The pipeline encrypts with a toy key. State the §39.7-style honest limitation in one sentence — what exactly is and is not guaranteed about confidentiality — and contrast "the round-trip is proven correct" with "the encryption is secure."
Hamming(7,4) expands 4 bits to 7 (rate $4/7$), and RSA expands a small message to a full modulus-sized ciphertext. Estimate the total size blow-up from plaintext byte to bits-on-the-wire for this toy system, and discuss why real systems use hybrid encryption (RSA on a short key, symmetric cipher on the bulk) to control it.
Where in the pipeline would a bug fail loudly (an exception) versus silently (a wrong message that looks fine)? Identify one of each, and connect to why the chapter insists silent failures are the ones a correctness argument must rule out.

Your Turn: Extensions

Option A (add blocking, send a word). Implement the §39.3 blocking layer and extend the pipeline to send "Hi" (two bytes) under the toy key, splitting into blocks each below $n$, Hamming-protecting each, and reversing on receipt.

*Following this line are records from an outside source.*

/-! ## Symmetric integer quantisation -/

/-- INTEGER QUANTISER, absolute atom: `|s · round(v/s) - v| ≤ s/2` for a positive step `s`
(Mathlib `round`: ties up). [folklore] -/
theorem intQ_abs_error_le {s : ℚ} (hs : 0 < s) (v : ℚ) :
    |s * (round (v / s) : ℚ) - v| ≤ s / 2 := by
  have h := abs_sub_round (v / s)
  have hfac : s * (round (v / s) : ℚ) - v = -(s * (v / s - (round (v / s) : ℚ))) := by
    rw [mul_sub, mul_div_cancel₀ _ (ne_of_gt hs)]; ring
  rw [hfac, abs_neg, abs_mul, abs_of_pos hs]
  calc s * |v / s - (round (v / s) : ℚ)| ≤ s * (1 / 2) := mul_le_mul_of_nonneg_left h hs.le
    _ = s / 2 := by ring

/-- INTEGER QUANTISER, relative atom on the class `v = 0 ∨ A ≤ κ·|v|` with a covering numerator
`|v| ≤ A` and `N` positive levels (`s = A/N`; INT8: `N = 127`, atom `κ/254`):
`|q - v| ≤ κ/(2N) · |v|`. [folklore] -/
theorem intQ_rel_error_le {A N v κ : ℚ} (hN : 0 < N) (hv : |v| ≤ A) (hκ : v = 0 ∨ A ≤ κ * |v|) :
    |A / N * (round (v / (A / N)) : ℚ) - v| ≤ κ / (2 * N) * |v| := by
  by_cases hv0 : v = 0
  · rw [hv0, zero_div, round_zero, Int.cast_zero, mul_zero]; simp
  · have hκ' : A ≤ κ * |v| := hκ.resolve_left hv0
    have hpos : 0 < |v| := abs_pos.mpr hv0
    have hA : 0 < A := lt_of_lt_of_le hpos hv
    have hs : 0 < A / N := div_pos hA hN
    calc |A / N * (round (v / (A / N)) : ℚ) - v| ≤ A / N / 2 := intQ_abs_error_le hs v
      _ ≤ κ * |v| / N / 2 := by gcongr
      _ = κ / (2 * N) * |v| := by ring

/-! ## GEMM-level envelopes -/

/-- MX GEMM ENVELOPE (functional F1) for the shared power-of-two CEIL scale on both operands, one
scale per block `j` and operand, element format `φ` for both: on the class where every nonzero
element has `blockMax ≤ κ·|element|` with `κ · 2 · 2^m · quantum ≤ maxRat`, any accumulation with
`|acc - ∑∑ qa qb| ≤ γ ∑∑ |qa qb|` and any output step with `|c - acc| ≤ δ|acc|` give
`|c - ∑∑ a b| ≤ (ε + γ(1+ε) + δ(1+ε)(1+γ)) · ∑∑ |a b|`, `ε = 2u' + u'²`, `u' = u/(1+u)`.
[cite: RouhaniEtAl2023MX, §2] -/
theorem gemm_mxCeil_envelope (φ : Format) (hM : 0 < φ.maxRat) {B k : ℕ}
    (a b qa qb : Fin B → Fin k → ℚ) {κ γ δ acc c : ℚ} (hγ : 0 ≤ γ) (hδ : 0 ≤ δ)
    (hκM : κ * (2 * (2 ^ φ.manBits * φ.quantum)) ≤ φ.maxRat)
    (hca : ∀ j i, a j i = 0 ∨ blockMax (a j) ≤ κ * |a j i|)
    (hcb : ∀ j i, b j i = 0 ∨ blockMax (b j) ≤ κ * |b j i|)
    (hqa : ∀ j i, qa j i = ceilScale φ (a j) * (roundNE φ (a j i / ceilScale φ (a j))).toRat)
    (hqb : ∀ j i, qb j i = ceilScale φ (b j) * (roundNE φ (b j i / ceilScale φ (b j))).toRat)
    (hacc : |acc - ∑ j, ∑ i, qa j i * qb j i| ≤ γ * ∑ j, ∑ i, |qa j i * qb j i|)
    (hc : |c - acc| ≤ δ * |acc|) :
    |c - ∑ j, ∑ i, a j i * b j i|
      ≤ let u := φ.unitRoundoff / (1 + φ.unitRoundoff)
        ((u + u + u * u) + γ * (1 + (u + u + u * u)) + δ * (1 + (u + u + u * u)) * (1 + γ))
          * ∑ j, ∑ i, |a j i * b j i| := by
  refine eDec_blocked a b qa qb hγ hδ (fun j i => ?_) (fun j i => ?_) hacc hc
  · rw [hqa]; exact mxCeil_rel_error_le φ (a j) i hM (hca j i) hκM
  · rw [hqb]; exact mxCeil_rel_error_le φ (b j) i hM (hcb j i) hκM

/-- PER-VECTOR FP GEMM ENVELOPE (functional F1): row of `A` scaled by `X = Aa / maxRat`, column of
`B` by `Ab / maxRat`, with covering numerators (`|aₖ| ≤ Aa`, `|bₖ| ≤ Ab`) and the class
`aₖ = 0 ∨ Aa ≤ κ|aₖ|` (same for `b`), `κ · 2^m · quantum ≤ maxRat`: the same constant as the MX ceil
envelope. [cite: MicikeviciusEtAl2022, §3] -/
theorem gemm_vec_envelope (φ : Format) (hM : 0 < φ.maxRat) {ι : Type*} [Fintype ι]
    (a b qa qb : ι → ℚ) {Aa Ab κ γ δ acc c : ℚ} (hγ : 0 ≤ γ) (hδ : 0 ≤ δ)
    (hκM : κ * (2 ^ φ.manBits * φ.quantum) ≤ φ.maxRat)
    (hAa : ∀ i, |a i| ≤ Aa) (hAb : ∀ i, |b i| ≤ Ab)
    (hca : ∀ i, a i = 0 ∨ Aa ≤ κ * |a i|) (hcb : ∀ i, b i = 0 ∨ Ab ≤ κ * |b i|)
    (hqa : ∀ i, qa i = Aa / φ.maxRat * (roundNE φ (a i / (Aa / φ.maxRat))).toRat)
    (hqb : ∀ i, qb i = Ab / φ.maxRat * (roundNE φ (b i / (Ab / φ.maxRat))).toRat)
    (hacc : |acc - ∑ i, qa i * qb i| ≤ γ * ∑ i, |qa i * qb i|) (hc : |c - acc| ≤ δ * |acc|) :
    |c - ∑ i, a i * b i|
      ≤ let u := φ.unitRoundoff / (1 + φ.unitRoundoff)
        ((u + u + u * u) + γ * (1 + (u + u + u * u)) + δ * (1 + (u + u + u * u)) * (1 + γ))
          * ∑ i, |a i * b i| := by
  refine eDec a b qa qb hγ hδ (fun i => ?_) (fun i => ?_) hacc hc
  · rw [hqa]; exact vec_rel_error_le φ hM (hAa i) (hca i) hκM
  · rw [hqb]; exact vec_rel_error_le φ hM (hAb i) (hcb i) hκM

Hand-derive the two ciphertext blocks and confirm the round-trip.
Option B (interleave against bursts). Add an interleaving stage between Hamming-encode and the wire: transmit the bits of several blocks in a rotated order so a 2-bit burst lands in two different blocks. Simulate a 2-bit burst by hand and show the de-interleaved blocks each suffer at most one flip, so the pipeline still recovers the message.

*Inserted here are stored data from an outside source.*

import Summits.AtomisticToContinuum.HydrodynamicLimit.Theorems.CollisionIsometryCLTAdaptedWeightCLTBHFewCollisionsCount
import Summits.AtomisticToContinuum.HydrodynamicLimit.Theses.InformationPercolationEngine

/-!
# `stub_fewCollisions` (S0 of the line `block-h-dissipation-closure`, crux `AdaptedWeightCLT`,
# stmt-AtomisticToContinuum-14868) REDUCED to the open support item `CollisionMomentBound` (stmt-AtomisticToContinuum-15144)

Support file (`--supports stmt-AtomisticToContinuum-14868`, helper anchor `bhFewCollisions_reduction_anchor`) of the stub
worker of `stub_fewCollisions`. It identifies the EXISTING named statement the stub hinges on. The route
`InformationPercolationEngine` files, as its open support item stmt-AtomisticToContinuum-15144
(`Theses.InformationPercolationEngine.CollisionMomentBound`, "second velocity moments of the empirical collision
functional are tight"), the statement that for continuous positive profiles there is `σ₀ > 0` such that for
`0 < σ < σ₀`, every flow family, every `τ > 0` and `δ > 0` there are `K_b, N₀` with

  `P_N{ K_b < (ε_N/(N+1)) Σ_{collision times s ∈ [0,τ]} Σ_{ordered contact pairs (i,j)} (1 + ‖vᵢ(s)‖² + ‖vⱼ(s)‖²) } ≤ δ`, `N ≥ N₀`,

under the local Gibbs law — TIGHTNESS of the energy-weighted collision count at its kinetic scale
`(N+1)/ε_N = σ⁻¹ (N+1)^{4/3}` along the NON-EQUILIBRIUM flow (no `TailsOn` hypothesis; `∃ σ₀`). MAIN RESULT
(`fewCollisionsOn_of_collisionMomentBound`): it implies the line's S0 in the form
`∀ nice profiles ∃ σ₀ > 0 ∀ σ ∈ (0, σ₀) ∀ Φ ∀ t > 0, FewCollisionsOn σ a₀ θ₀ u₀ Φ t` — on good orbits (conull) the item's
functional dominates `(ε_N/(N+1)) · collCount σ N (Φ N) t` (`collCount_le_markSum`: drop the `i < j` filter, enlarge
`(0,t]` to `[0,t]`), and `(ε_N/(N+1)) (N+1)^{4/3+p} = σ (N+1)^p → ∞` exceeds every `K_b` (`scale_eq`). So the registered
S0 (which asks ALL `σ < 1/2` and offers `TailsOn`) is, up to its `σ`-range, a COROLLARY of stmt-15144; conversely nothing
weaker than a kinetic-scale bound on the energy-weighted count along the true flow is known to give it (the item's own
"why it might fail": a collision functional weights fast pairs by their rate, third moments along the TRUE flow; the
entropy route from the invariant law is barred, cf. the refuted stmt-13733). No definitions are introduced.
-/

namespace Summit.AtomisticToContinuum.HydrodynamicLimit.Theorems.BlockHDissipation

open scoped BigOperators Topology Classical MeasureTheory ENNReal InnerProductSpace
open Filter Set MeasureTheory
open Literature.Analysis.FluidPDE
open Summit.AtomisticToContinuum.HydrodynamicLimit.Theorems.ContactSourceDuhamel (T3 V3 Cfg Vel Flow Flows)
open Summit.AtomisticToContinuum.HydrodynamicLimit.Theorems.ContactSourceDuhamel.TimeLocal
open Literature.MathematicalPhysics.KineticTheory (hsDiameter hsDiameter_le hsDiameter_pos localGibbsLaw
  localGibbsLaw_absolutelyContinuous ae_mem_good_localGibbsLaw)
open Summit.AtomisticToContinuum.HydrodynamicLimit.Theses.InformationPercolationEngine (CollisionMomentBound)

noncomputable section

namespace FewCollisions

variable {σ : ℝ} {N : ℕ}

/-- **`collCount` is dominated by the route functional of stmt-15144** on good orbits: the real collision sum over
`[0, t]` of the full pair energy weight over all ordered contact pairs, inline form. -/
theorem collCount_le_markSum (Φ : Flow σ N) {z : Cfg N} (hz : z ∈ Φ.good) (t : ℝ) :
    collCount σ N Φ t z ≤
      ∑ᶠ s ∈ collisionTimes (Torus.geometry (Fin 3)) (hsDiameter σ N) (fun r => Φ.flow r z) ∩ Icc 0 t,
        ∑ i : Fin (N + 1), ∑ j : Fin (N + 1),
          (if i ≠ j ∧ ‖(Torus.geometry (Fin 3)).sepVec (Φ.flow s z i).1 (Φ.flow s z j).1‖ = hsDiameter σ N
            then 1 + ‖(Φ.flow s z i).2‖ ^ 2 + ‖(Φ.flow s z j).2‖ ^ 2 else 0) := by
  have hfinC : (collisionTimes (Torus.geometry (Fin 3)) (hsDiameter σ N) (fun r => Φ.flow r z) ∩ Icc 0 t).Finite :=
    Φ.finite_collisionTimes_inter hz Subset.rfl
  calc collCount σ N Φ t z
      ≤ collisionPairSum (Torus.geometry (Fin 3)) (hsDiameter σ N) (fun r => Φ.flow r z) (Icc 0 t)
          (fun s i j => 1 + ‖(Φ.flow s z i).2‖ ^ 2 + ‖(Φ.flow s z j).2‖ ^ 2) := by
        rw [collCount_eq]
        exact (collisionPairSum_mono_set Ioc_subset_Icc_self hfinC fun r i j => collMark_nonneg (Φ.flow r z) i j).trans
          (collisionPairSum_mono hfinC fun s _ p _ => collMark_le (Φ.flow s z) p.1 p.2)
    _ = _ := collisionPairSum_eq_finsum_ite (fun r => (Φ.isTrajectory z hz).mem r) (Icc 0 t) _

/-- The scale identity `(ε_N/(N+1)) (N+1)^{4/3+p} = σ (N+1)^p`. -/
theorem scale_eq (σ p : ℝ) (N : ℕ) :
    hsDiameter σ N / ((N : ℝ) + 1) * ((N + 1 : ℕ) : ℝ) ^ ((4 : ℝ) / 3 + p) = σ * ((N + 1 : ℕ) : ℝ) ^ p := by
  have hx : (0 : ℝ) < ((N + 1 : ℕ) : ℝ) := by positivity
  have hcast : ((N : ℝ) + 1) = ((N + 1 : ℕ) : ℝ) := by push_cast; ring
  have h1 : ((N + 1 : ℕ) : ℝ) ^ (-(1 / 3 : ℝ)) * ((N + 1 : ℕ) : ℝ) ^ ((4 : ℝ) / 3 + p) =
      ((N + 1 : ℕ) : ℝ) * ((N + 1 : ℕ) : ℝ) ^ p := by
    rw [← Real.rpow_add hx]
    have : -(1 / 3 : ℝ) + (4 / 3 + p) = 1 + p := by ring
    rw [this, Real.rpow_add hx, Real.rpow_one]
  rw [hcast]
  calc hsDiameter σ N / ((N + 1 : ℕ) : ℝ) * ((N + 1 : ℕ) : ℝ) ^ ((4 : ℝ) / 3 + p)
      = σ * (((N + 1 : ℕ) : ℝ) ^ (-(1 / 3 : ℝ)) * ((N + 1 : ℕ) : ℝ) ^ ((4 : ℝ) / 3 + p)) / ((N + 1 : ℕ) : ℝ) := by
        unfold hsDiameter; ring
    _ = σ * (((N + 1 : ℕ) : ℝ) * ((N + 1 : ℕ) : ℝ) ^ p) / ((N + 1 : ℕ) : ℝ) := by rw [h1]
    _ = σ * ((N + 1 : ℕ) : ℝ) ^ p := by field_simp

/-- `σ (N+1)^p → ∞` for `σ, p > 0`. -/
theorem tendsto_const_mul_natSucc_rpow {σ p : ℝ} (hσ : 0 < σ) (hp : 0 < p) :
    Tendsto (fun N : ℕ => σ * ((N + 1 : ℕ) : ℝ) ^ p) atTop atTop := by
  have hcast : Tendsto (fun N : ℕ => ((N + 1 : ℕ) : ℝ)) atTop atTop :=
    tendsto_natCast_atTop_atTop.comp (tendsto_add_atTop_nat 1)
  exact ((tendsto_rpow_atTop hp).comp hcast).const_mul_atTop hσ

/-- **S0 FROM stmt-15144.** `CollisionMomentBound` (open support item of route `InformationPercolationEngine`) implies,
for nice profiles, `∃ σ₀ > 0` such that for every `0 < σ < σ₀`, every flow family and every `t > 0`,
`FewCollisionsOn σ a₀ θ₀ u₀ Φ t` (no `TailsOn` needed). -/
theorem fewCollisionsOn_of_collisionMomentBound (hCMB : CollisionMomentBound) (a₀ θ₀ : T3 → ℝ) (u₀ : T3 → V3)
    (hnice : NiceProfiles a₀ θ₀ u₀) :
    ∃ σ₀ : ℝ, 0 < σ₀ ∧ ∀ σ : ℝ, 0 < σ → σ < σ₀ →
      ∀ (Φ : Flows σ) (t : ℝ), 0 < t → FewCollisionsOn σ a₀ θ₀ u₀ Φ t := by
  obtain ⟨ha, hθ, hu, ha0, hθ0⟩ := hnice
  obtain ⟨σ₀, hσ₀, H⟩ := hCMB a₀ θ₀ u₀ ha hθ hu ha0 hθ0
  refine ⟨σ₀, hσ₀, fun σ hσ hσlt Φ t ht p hp => ?_⟩
  rw [tendsto_order]
  refine ⟨fun a ha => (ENNReal.not_lt_zero ha).elim, fun a' ha' => ?_⟩
  obtain ⟨r, -, hr0, hra⟩ := ENNReal.lt_iff_exists_real_btwn.1 ha'
  have hr : 0 < r := ENNReal.ofReal_pos.1 hr0
  obtain ⟨Kb, N₀, hK⟩ := H σ hσ hσlt Φ t ht r hr
  have hev : ∀ᶠ N : ℕ in atTop, Kb < σ * ((N + 1 : ℕ) : ℝ) ^ p :=
    (tendsto_const_mul_natSucc_rpow hσ hp).eventually_gt_atTop Kb
  filter_upwards [eventually_ge_atTop N₀, hev] with N hN hNK
  refine lt_of_le_of_lt ((measure_mono_ae ?_).trans (hK N hN)) hra
  filter_upwards [ae_mem_good_localGibbsLaw σ a₀ u₀ θ₀ N (Φ N)] with z hz hzE
  have hzE' : ((N + 1 : ℕ) : ℝ) ^ ((4 : ℝ) / 3 + p) < collCount σ N (Φ N) t z := hzE
  show Kb < _
  have hεpos : 0 < hsDiameter σ N / ((N : ℝ) + 1) := div_pos (hsDiameter_pos hσ N) (by positivity)
  calc Kb < σ * ((N + 1 : ℕ) : ℝ) ^ p := hNK
    _ = hsDiameter σ N / ((N : ℝ) + 1) * ((N + 1 : ℕ) : ℝ) ^ ((4 : ℝ) / 3 + p) := (scale_eq σ p N).symm
    _ ≤ hsDiameter σ N / ((N : ℝ) + 1) * collCount σ N (Φ N) t z :=
        mul_le_mul_of_nonneg_left hzE'.le hεpos.le
    _ ≤ _ := mul_le_mul_of_nonneg_left (collCount_le_markSum (Φ N) hz t) hεpos.le

/-- Registration anchor of this helper file (`--supports stmt-AtomisticToContinuum-14868`, reduction of
`stub_fewCollisions`): the open support item `CollisionMomentBound` (stmt-AtomisticToContinuum-15144) gives S0 for all
nice profiles, all `σ` below some `σ₀ > 0`, every flow family and every horizon. -/
theorem bhFewCollisions_reduction_anchor : CollisionMomentBound → ∀ (a₀ θ₀ : T3 → ℝ) (u₀ : T3 → V3), NiceProfiles a₀ θ₀ u₀ → ∃ σ₀ : ℝ, 0 < σ₀ ∧ ∀ σ : ℝ, 0 < σ → σ < σ₀ → ∀ (Φ : Flows σ) (t : ℝ), 0 < t → FewCollisionsOn σ a₀ θ₀ u₀ Φ t :=
  fun h a₀ θ₀ u₀ hnice => fewCollisionsOn_of_collisionMomentBound h a₀ θ₀ u₀ hnice

end FewCollisions

end

end Summit.AtomisticToContinuum.HydrodynamicLimit.Theorems.BlockHDissipation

Option C (upgrade to SECDED). Swap Hamming(7,4) for Hamming(8,4) (add one overall parity bit — the §39.6 extension used in ECC memory) so the channel layer corrects single errors and detects double errors. State the new guarantee precisely, and explain what the receiver should do when it detects (but cannot correct) a double error.

Key Takeaways

Order the stages from the failure mode, not from importance. Error-correction must be outermost because the channel touches the outermost bits; encrypt-then-encode is a correctness requirement, and the reverse silently corrupts.
The new code is the glue; the power is in the Toolkit. The only fresh logic was bit-plumbing between RSA's integers and Hamming's nibbles — built as exact inverses so the seams hold.

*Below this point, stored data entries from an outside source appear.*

import Summits.RiemannHypothesis.RiemannHypothesis.Theorems.WeilTwoPrimeDeflM80FBase
import Literature.NumberTheory.LFunctions.WeilBlockRowsFast
import HarnessLib

/-!
# Deflated two-prime certificate (weilCertDeflM80F): the Bessel block claim `Hp = C H Cᵀ` (parity 1), rows 85–89, fast check

`WeilCert.checkHpRowT` (linear traversals) instead of the indexed `checkHpRow` decide.  Pure proof file.
-/

set_option linter.dupNamespace false

noncomputable section

namespace Summit.RiemannHypothesis.RiemannHypothesis.Theorems.EvenWinsBeyondArch

open Literature.NumberTheory.LFunctions

set_option maxHeartbeats 0 in
/-- Fast kernel check of claim row 85 of `Hp = C H Cᵀ` (parity 1; linear traversals, triangular `C`). [folklore] -/
theorem checkHpRowT1_85_weilCertDeflM80F : weilCertDeflM80FBase.checkHpRowT weilCertDeflM80FHpO 1 85 = true := by
  decide +kernel

/-- Claim row 85 of `Hp = C H Cᵀ` (parity 1), from the fast check. [folklore] -/
theorem checkHpRow1_85_weilCertDeflM80F : weilCertDeflM80FBase.checkHpRow weilCertDeflM80FHpO 1 85 = true :=
  WeilCert.checkHpRow_of_T checkHpRowT1_85_weilCertDeflM80F

set_option maxHeartbeats 0 in
/-- Fast kernel check of claim row 86 of `Hp = C H Cᵀ` (parity 1; linear traversals, triangular `C`). [folklore] -/
theorem checkHpRowT1_86_weilCertDeflM80F : weilCertDeflM80FBase.checkHpRowT weilCertDeflM80FHpO 1 86 = true := by
  decide +kernel

/-- Claim row 86 of `Hp = C H Cᵀ` (parity 1), from the fast check. [folklore] -/
theorem checkHpRow1_86_weilCertDeflM80F : weilCertDeflM80FBase.checkHpRow weilCertDeflM80FHpO 1 86 = true :=
  WeilCert.checkHpRow_of_T checkHpRowT1_86_weilCertDeflM80F

set_option maxHeartbeats 0 in
/-- Fast kernel check of claim row 87 of `Hp = C H Cᵀ` (parity 1; linear traversals, triangular `C`). [folklore] -/
theorem checkHpRowT1_87_weilCertDeflM80F : weilCertDeflM80FBase.checkHpRowT weilCertDeflM80FHpO 1 87 = true := by
  decide +kernel

/-- Claim row 87 of `Hp = C H Cᵀ` (parity 1), from the fast check. [folklore] -/
theorem checkHpRow1_87_weilCertDeflM80F : weilCertDeflM80FBase.checkHpRow weilCertDeflM80FHpO 1 87 = true :=
  WeilCert.checkHpRow_of_T checkHpRowT1_87_weilCertDeflM80F

set_option maxHeartbeats 0 in
/-- Fast kernel check of claim row 88 of `Hp = C H Cᵀ` (parity 1; linear traversals, triangular `C`). [folklore] -/
theorem checkHpRowT1_88_weilCertDeflM80F : weilCertDeflM80FBase.checkHpRowT weilCertDeflM80FHpO 1 88 = true := by
  decide +kernel

/-- Claim row 88 of `Hp = C H Cᵀ` (parity 1), from the fast check. [folklore] -/
theorem checkHpRow1_88_weilCertDeflM80F : weilCertDeflM80FBase.checkHpRow weilCertDeflM80FHpO 1 88 = true :=
  WeilCert.checkHpRow_of_T checkHpRowT1_88_weilCertDeflM80F

set_option maxHeartbeats 0 in
/-- Fast kernel check of claim row 89 of `Hp = C H Cᵀ` (parity 1; linear traversals, triangular `C`). [folklore] -/
theorem checkHpRowT1_89_weilCertDeflM80F : weilCertDeflM80FBase.checkHpRowT weilCertDeflM80FHpO 1 89 = true := by
  decide +kernel

/-- Claim row 89 of `Hp = C H Cᵀ` (parity 1), from the fast check. [folklore] -/
theorem checkHpRow1_89_weilCertDeflM80F : weilCertDeflM80FBase.checkHpRow weilCertDeflM80FHpO 1 89 = true :=
  WeilCert.checkHpRow_of_T checkHpRowT1_89_weilCertDeflM80F

end Summit.RiemannHypothesis.RiemannHypothesis.Theorems.EvenWinsBeyondArch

Pipeline correctness is a composition of proven theorems. Hamming's minimum-distance bound (Ch. 38) delivers the ciphertext intact; RSA's $m^{ed}\equiv m$ (Ch. 25) recovers the plaintext. Cite each; re-derive neither.
State the exact guarantee. "The round-trip is proven correct under ≤1 flip per block" is true and defensible; "the system is secure" is not — the key is a toy. Naming that boundary is the §39.7 honesty the capstone is built to teach.